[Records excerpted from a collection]
##############################

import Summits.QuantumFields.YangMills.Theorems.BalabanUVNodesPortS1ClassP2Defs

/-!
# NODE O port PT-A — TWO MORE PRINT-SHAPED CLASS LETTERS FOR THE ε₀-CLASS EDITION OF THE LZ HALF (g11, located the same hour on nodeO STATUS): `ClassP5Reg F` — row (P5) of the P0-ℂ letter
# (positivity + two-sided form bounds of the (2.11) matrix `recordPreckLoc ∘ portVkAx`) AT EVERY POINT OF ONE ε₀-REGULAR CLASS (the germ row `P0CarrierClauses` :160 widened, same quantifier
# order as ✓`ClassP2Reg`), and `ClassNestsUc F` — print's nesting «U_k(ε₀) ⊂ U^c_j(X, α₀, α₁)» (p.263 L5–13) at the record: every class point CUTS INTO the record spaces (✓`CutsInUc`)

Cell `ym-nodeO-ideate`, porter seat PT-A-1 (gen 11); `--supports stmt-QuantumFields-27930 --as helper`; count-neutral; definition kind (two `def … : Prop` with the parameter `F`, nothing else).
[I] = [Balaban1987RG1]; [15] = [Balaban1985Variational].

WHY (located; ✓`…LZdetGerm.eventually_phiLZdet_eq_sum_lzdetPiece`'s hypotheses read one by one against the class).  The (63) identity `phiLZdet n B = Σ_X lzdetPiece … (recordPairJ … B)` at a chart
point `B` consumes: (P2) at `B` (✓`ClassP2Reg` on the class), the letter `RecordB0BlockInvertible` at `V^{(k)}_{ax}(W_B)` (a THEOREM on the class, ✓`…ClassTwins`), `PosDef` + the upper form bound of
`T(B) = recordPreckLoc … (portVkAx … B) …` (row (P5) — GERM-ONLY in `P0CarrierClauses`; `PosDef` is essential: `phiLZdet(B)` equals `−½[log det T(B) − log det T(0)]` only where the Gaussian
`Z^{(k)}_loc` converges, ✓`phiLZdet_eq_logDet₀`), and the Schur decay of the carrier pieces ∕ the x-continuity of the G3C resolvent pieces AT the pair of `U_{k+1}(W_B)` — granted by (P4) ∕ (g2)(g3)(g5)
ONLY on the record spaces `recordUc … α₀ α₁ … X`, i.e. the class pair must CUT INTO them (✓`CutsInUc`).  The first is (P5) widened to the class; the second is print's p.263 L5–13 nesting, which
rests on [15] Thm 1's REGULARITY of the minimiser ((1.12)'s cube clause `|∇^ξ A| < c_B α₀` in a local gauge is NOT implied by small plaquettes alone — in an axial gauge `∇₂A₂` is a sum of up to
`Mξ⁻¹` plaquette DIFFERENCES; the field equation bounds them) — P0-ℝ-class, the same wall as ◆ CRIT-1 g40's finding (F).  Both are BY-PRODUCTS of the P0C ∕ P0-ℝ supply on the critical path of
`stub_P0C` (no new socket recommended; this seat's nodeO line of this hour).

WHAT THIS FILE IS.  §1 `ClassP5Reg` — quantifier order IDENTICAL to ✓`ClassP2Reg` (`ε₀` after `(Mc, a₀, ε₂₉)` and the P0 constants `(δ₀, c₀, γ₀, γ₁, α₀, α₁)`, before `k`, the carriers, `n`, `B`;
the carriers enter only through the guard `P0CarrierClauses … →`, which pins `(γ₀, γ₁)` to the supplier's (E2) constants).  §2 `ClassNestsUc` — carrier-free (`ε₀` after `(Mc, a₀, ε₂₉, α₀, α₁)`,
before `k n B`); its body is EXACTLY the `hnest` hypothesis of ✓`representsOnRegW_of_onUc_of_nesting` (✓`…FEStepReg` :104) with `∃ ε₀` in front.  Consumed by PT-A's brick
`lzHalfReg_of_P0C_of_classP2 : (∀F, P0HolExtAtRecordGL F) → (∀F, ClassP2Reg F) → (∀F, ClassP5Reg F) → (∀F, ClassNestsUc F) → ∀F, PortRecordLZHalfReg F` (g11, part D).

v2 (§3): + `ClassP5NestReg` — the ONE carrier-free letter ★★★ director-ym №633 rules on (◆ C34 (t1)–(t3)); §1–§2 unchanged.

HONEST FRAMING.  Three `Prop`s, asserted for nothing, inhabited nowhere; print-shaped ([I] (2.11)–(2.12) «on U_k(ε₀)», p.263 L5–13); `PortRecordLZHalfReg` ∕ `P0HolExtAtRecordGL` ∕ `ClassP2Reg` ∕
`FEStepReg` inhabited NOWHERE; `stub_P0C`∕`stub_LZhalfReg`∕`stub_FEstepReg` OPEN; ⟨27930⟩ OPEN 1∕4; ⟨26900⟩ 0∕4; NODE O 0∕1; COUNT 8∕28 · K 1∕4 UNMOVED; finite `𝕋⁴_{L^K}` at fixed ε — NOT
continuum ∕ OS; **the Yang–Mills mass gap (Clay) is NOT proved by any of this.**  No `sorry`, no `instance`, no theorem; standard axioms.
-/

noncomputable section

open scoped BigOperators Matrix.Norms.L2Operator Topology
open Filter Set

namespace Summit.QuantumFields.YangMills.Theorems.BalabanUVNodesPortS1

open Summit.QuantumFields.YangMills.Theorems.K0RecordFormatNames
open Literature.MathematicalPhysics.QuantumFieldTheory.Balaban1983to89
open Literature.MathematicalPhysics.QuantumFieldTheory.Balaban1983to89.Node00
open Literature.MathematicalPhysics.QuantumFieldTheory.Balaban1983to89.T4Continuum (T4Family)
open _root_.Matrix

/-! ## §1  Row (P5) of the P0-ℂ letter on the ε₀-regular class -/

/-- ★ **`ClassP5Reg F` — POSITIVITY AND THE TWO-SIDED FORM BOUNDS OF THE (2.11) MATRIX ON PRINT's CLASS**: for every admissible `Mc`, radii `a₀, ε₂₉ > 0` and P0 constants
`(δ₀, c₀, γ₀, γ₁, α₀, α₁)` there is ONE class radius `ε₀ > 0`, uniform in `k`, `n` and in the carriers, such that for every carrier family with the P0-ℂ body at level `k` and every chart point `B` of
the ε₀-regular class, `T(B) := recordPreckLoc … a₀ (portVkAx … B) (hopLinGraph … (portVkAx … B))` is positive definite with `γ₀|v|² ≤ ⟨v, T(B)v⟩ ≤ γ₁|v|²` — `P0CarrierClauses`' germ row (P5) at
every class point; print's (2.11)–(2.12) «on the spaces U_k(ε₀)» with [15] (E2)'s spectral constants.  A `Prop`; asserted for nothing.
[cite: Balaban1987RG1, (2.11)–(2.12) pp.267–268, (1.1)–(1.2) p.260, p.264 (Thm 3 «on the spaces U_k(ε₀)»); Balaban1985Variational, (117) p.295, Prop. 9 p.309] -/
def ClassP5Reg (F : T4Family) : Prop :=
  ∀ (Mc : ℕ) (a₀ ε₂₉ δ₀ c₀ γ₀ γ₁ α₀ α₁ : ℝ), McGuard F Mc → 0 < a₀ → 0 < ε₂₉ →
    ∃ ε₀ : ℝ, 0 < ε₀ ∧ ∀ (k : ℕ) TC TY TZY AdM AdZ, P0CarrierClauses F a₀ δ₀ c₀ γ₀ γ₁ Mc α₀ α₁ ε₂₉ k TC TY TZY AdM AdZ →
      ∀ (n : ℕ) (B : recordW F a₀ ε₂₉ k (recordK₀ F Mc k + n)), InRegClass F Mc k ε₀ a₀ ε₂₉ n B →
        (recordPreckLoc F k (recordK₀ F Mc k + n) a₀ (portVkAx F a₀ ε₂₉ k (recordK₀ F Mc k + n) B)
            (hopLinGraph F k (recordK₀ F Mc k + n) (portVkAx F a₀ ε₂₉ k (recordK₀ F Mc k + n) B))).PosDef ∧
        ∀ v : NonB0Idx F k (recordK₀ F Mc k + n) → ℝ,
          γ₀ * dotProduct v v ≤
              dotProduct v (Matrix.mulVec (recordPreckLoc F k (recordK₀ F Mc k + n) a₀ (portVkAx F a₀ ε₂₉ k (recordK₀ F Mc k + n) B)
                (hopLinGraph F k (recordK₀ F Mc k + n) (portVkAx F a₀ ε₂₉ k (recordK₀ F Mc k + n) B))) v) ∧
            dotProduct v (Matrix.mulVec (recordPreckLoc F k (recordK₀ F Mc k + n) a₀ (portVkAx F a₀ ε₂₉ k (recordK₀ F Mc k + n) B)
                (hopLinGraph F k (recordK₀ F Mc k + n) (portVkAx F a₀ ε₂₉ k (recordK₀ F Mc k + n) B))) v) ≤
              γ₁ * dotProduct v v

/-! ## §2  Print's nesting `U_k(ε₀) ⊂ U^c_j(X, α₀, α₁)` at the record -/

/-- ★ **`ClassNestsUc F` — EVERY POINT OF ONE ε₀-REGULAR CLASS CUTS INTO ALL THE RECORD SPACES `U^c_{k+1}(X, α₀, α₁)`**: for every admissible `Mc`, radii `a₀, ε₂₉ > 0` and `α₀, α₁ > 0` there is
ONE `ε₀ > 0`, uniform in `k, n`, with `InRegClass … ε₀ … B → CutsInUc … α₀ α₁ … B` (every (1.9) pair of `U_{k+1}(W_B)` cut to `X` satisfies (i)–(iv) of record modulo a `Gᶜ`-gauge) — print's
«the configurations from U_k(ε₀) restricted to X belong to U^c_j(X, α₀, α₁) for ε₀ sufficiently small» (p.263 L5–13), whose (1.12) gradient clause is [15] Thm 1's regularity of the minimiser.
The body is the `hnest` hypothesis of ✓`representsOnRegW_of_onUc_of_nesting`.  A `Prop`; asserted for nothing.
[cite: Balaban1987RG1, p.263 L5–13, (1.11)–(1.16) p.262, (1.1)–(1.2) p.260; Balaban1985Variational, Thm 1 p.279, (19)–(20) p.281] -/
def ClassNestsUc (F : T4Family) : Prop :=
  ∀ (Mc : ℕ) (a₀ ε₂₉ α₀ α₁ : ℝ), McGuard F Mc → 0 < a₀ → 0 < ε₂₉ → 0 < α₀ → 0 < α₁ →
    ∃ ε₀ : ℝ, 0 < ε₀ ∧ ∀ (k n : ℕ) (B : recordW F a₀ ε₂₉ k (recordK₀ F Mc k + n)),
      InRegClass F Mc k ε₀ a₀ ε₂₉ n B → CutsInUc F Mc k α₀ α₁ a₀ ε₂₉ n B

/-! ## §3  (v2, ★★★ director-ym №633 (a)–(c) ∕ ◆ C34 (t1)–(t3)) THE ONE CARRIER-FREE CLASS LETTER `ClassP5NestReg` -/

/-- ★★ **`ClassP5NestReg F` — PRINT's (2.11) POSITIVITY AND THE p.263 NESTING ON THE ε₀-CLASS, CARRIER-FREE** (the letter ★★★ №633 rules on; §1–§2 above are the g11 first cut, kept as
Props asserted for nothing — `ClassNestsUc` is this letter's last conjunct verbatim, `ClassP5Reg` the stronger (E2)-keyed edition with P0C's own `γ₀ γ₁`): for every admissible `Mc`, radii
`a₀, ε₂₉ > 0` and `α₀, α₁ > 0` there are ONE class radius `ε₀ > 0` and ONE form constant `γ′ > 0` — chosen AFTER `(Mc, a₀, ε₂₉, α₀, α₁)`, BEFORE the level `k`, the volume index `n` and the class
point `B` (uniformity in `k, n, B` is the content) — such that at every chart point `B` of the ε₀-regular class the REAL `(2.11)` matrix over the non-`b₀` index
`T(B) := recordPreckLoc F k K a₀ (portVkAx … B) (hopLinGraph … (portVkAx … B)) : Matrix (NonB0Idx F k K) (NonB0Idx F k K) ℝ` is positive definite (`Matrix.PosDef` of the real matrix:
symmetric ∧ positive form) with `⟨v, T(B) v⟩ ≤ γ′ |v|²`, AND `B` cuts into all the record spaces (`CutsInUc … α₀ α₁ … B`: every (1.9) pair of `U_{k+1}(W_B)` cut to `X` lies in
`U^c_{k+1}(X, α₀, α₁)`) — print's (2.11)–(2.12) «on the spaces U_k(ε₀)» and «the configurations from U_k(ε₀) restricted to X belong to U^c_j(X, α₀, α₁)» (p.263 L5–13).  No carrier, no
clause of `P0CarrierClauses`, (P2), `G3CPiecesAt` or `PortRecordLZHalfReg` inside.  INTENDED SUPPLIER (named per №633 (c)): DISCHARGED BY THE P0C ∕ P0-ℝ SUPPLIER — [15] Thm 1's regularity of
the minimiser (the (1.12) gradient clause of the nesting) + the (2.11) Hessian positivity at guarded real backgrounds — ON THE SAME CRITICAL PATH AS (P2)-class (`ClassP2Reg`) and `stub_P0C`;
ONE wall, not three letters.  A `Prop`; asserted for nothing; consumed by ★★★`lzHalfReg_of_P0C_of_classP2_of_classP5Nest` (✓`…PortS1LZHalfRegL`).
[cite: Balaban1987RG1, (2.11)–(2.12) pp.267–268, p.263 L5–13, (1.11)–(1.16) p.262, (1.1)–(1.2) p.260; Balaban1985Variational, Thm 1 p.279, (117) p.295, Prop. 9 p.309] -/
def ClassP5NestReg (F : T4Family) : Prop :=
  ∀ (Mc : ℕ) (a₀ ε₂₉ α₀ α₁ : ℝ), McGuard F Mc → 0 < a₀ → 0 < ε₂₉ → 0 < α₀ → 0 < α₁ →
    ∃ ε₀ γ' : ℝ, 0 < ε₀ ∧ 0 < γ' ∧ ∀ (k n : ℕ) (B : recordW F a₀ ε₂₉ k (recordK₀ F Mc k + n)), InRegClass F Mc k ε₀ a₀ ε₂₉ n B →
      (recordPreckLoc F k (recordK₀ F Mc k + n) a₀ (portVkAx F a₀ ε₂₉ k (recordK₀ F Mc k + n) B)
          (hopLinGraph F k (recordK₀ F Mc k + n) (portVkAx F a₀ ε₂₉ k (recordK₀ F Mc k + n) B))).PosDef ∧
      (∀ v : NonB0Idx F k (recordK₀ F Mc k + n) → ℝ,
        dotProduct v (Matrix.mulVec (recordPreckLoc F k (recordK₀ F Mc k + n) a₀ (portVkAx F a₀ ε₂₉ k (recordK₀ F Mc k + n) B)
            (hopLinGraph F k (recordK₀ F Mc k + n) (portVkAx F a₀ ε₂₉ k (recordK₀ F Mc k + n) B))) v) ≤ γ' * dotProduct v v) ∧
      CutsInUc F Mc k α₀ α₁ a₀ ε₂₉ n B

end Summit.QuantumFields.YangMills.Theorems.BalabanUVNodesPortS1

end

##############################

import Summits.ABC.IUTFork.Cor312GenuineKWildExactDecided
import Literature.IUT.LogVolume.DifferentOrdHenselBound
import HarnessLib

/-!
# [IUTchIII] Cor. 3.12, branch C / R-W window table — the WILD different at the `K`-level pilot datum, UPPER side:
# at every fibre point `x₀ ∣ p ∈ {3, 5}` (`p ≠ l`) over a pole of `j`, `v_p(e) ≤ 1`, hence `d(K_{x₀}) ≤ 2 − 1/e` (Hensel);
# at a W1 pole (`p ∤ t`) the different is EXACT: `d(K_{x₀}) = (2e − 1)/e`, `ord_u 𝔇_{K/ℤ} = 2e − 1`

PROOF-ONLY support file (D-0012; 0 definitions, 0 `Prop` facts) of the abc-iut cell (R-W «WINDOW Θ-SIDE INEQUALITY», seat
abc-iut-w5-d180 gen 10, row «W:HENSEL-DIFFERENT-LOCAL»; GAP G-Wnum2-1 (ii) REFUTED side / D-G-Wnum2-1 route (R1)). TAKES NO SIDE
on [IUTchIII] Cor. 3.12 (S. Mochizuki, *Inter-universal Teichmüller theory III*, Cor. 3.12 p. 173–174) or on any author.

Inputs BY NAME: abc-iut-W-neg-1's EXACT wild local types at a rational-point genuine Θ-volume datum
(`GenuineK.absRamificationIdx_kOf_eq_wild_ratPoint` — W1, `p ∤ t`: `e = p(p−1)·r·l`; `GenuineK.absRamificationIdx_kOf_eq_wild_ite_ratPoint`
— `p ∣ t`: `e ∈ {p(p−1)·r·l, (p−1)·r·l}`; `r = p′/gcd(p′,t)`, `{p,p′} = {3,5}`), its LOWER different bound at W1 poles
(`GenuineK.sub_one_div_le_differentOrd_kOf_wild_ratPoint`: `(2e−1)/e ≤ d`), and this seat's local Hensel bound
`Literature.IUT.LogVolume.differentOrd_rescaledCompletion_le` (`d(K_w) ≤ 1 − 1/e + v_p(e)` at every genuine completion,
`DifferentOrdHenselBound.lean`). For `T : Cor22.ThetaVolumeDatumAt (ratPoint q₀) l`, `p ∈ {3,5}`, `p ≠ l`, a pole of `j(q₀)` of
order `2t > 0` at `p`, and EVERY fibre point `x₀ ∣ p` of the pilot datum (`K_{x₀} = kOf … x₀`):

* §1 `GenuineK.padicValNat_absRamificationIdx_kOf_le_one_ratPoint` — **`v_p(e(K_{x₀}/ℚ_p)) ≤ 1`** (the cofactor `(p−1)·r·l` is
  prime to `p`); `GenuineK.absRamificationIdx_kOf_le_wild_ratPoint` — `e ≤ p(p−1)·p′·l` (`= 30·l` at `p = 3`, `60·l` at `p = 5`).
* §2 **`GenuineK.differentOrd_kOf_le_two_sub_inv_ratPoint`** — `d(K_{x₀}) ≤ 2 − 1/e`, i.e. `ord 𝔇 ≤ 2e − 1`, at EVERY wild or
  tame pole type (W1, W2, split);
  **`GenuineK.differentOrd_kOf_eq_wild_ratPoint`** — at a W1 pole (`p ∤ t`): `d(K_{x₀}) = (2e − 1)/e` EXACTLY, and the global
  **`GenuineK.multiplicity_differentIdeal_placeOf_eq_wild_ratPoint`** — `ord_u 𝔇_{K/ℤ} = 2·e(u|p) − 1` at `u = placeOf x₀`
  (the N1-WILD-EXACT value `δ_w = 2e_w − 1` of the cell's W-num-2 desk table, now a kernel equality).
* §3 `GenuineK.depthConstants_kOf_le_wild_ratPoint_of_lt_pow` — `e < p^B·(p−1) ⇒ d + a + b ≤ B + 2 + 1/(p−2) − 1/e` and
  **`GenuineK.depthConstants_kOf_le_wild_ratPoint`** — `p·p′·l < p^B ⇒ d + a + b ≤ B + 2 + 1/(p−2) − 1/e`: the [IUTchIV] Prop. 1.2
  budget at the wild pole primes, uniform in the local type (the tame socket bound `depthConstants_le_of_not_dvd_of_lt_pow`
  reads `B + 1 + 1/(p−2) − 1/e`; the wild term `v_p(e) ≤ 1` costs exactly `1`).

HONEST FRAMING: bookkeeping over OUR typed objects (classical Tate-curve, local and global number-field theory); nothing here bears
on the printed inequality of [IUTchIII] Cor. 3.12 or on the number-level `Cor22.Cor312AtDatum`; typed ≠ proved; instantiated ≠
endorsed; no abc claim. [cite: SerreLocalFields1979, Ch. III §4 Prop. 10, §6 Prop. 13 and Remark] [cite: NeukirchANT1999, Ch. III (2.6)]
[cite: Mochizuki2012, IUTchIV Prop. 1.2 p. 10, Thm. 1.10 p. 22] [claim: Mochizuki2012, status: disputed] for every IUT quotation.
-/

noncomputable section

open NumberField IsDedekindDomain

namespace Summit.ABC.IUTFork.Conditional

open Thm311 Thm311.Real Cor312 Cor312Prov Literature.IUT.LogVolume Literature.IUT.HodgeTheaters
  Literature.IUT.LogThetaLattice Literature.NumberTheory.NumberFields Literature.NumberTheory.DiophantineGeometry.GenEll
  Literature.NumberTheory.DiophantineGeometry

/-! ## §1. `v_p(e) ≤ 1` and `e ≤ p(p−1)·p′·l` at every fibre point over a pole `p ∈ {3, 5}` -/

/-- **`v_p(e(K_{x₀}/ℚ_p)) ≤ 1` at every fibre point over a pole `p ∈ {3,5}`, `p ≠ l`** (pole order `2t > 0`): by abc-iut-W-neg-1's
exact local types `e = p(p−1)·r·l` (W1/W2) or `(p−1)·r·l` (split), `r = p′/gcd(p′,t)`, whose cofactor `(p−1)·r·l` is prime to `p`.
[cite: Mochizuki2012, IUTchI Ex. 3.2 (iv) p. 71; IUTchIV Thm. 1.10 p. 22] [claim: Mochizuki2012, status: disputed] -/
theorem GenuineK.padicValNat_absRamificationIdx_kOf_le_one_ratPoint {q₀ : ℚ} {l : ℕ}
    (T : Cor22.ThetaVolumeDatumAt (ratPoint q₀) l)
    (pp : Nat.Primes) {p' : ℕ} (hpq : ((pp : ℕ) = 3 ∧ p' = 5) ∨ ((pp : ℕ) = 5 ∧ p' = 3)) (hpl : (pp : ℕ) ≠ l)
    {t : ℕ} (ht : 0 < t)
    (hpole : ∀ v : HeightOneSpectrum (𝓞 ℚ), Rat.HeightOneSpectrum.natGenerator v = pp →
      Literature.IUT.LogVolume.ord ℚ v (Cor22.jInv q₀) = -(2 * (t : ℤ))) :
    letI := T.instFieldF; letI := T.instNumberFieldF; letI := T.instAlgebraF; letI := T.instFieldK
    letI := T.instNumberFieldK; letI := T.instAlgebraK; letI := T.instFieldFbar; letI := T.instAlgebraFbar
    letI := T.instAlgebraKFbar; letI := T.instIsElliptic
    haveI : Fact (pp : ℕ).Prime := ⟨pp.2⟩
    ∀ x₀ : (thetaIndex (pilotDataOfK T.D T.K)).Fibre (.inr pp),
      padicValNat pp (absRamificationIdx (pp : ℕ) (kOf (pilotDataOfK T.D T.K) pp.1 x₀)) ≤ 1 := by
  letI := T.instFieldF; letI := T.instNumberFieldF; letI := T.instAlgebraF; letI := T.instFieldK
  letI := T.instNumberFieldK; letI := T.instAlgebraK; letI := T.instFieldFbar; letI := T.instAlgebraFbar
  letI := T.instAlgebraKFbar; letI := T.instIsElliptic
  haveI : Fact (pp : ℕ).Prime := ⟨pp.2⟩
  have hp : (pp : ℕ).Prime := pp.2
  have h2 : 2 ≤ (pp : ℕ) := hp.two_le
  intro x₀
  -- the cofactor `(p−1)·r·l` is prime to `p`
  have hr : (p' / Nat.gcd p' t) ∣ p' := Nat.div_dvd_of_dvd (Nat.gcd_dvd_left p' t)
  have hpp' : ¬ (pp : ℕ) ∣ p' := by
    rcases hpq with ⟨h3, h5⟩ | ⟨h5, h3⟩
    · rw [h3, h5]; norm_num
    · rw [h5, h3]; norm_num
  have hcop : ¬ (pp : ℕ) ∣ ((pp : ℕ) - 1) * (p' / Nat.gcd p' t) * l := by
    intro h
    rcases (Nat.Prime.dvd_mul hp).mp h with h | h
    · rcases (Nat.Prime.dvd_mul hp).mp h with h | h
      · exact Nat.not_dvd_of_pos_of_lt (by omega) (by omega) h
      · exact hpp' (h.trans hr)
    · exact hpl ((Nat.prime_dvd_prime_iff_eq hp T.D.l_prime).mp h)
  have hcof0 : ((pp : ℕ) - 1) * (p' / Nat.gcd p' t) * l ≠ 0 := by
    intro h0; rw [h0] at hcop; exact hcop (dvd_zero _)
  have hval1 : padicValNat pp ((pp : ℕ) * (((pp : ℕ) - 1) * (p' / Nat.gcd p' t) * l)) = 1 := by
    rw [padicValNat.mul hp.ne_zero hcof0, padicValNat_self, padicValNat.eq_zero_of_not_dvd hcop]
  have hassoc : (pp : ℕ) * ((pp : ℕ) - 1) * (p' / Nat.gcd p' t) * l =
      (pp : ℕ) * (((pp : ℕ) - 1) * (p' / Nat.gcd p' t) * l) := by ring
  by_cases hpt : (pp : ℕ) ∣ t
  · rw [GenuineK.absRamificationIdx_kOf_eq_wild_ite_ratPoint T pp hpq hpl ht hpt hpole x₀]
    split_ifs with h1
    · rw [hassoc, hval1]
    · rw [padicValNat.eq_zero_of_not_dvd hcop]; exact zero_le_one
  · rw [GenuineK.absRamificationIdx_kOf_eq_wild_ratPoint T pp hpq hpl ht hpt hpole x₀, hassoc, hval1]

##############################

# Required work
Given the data above, which lines hold the string "inhabited"? Return them.

# Result of this task
HONEST FRAMING.  Three `Prop`s, asserted for nothing, inhabited nowhere; print-shaped ([I] (2.11)–(2.12) «on U_k(ε₀)», p.263 L5–13); `PortRecordLZHalfReg` ∕ `P0HolExtAtRecordGL` ∕ `ClassP2Reg` ∕
`FEStepReg` inhabited NOWHERE; `stub_P0C`∕`stub_LZhalfReg`∕`stub_FEstepReg` OPEN; ⟨27930⟩ OPEN 1∕4; ⟨26900⟩ 0∕4; NODE O 0∕1; COUNT 8∕28 · K 1∕4 UNMOVED; finite `𝕋⁴_{L^K}` at fixed ε — NOT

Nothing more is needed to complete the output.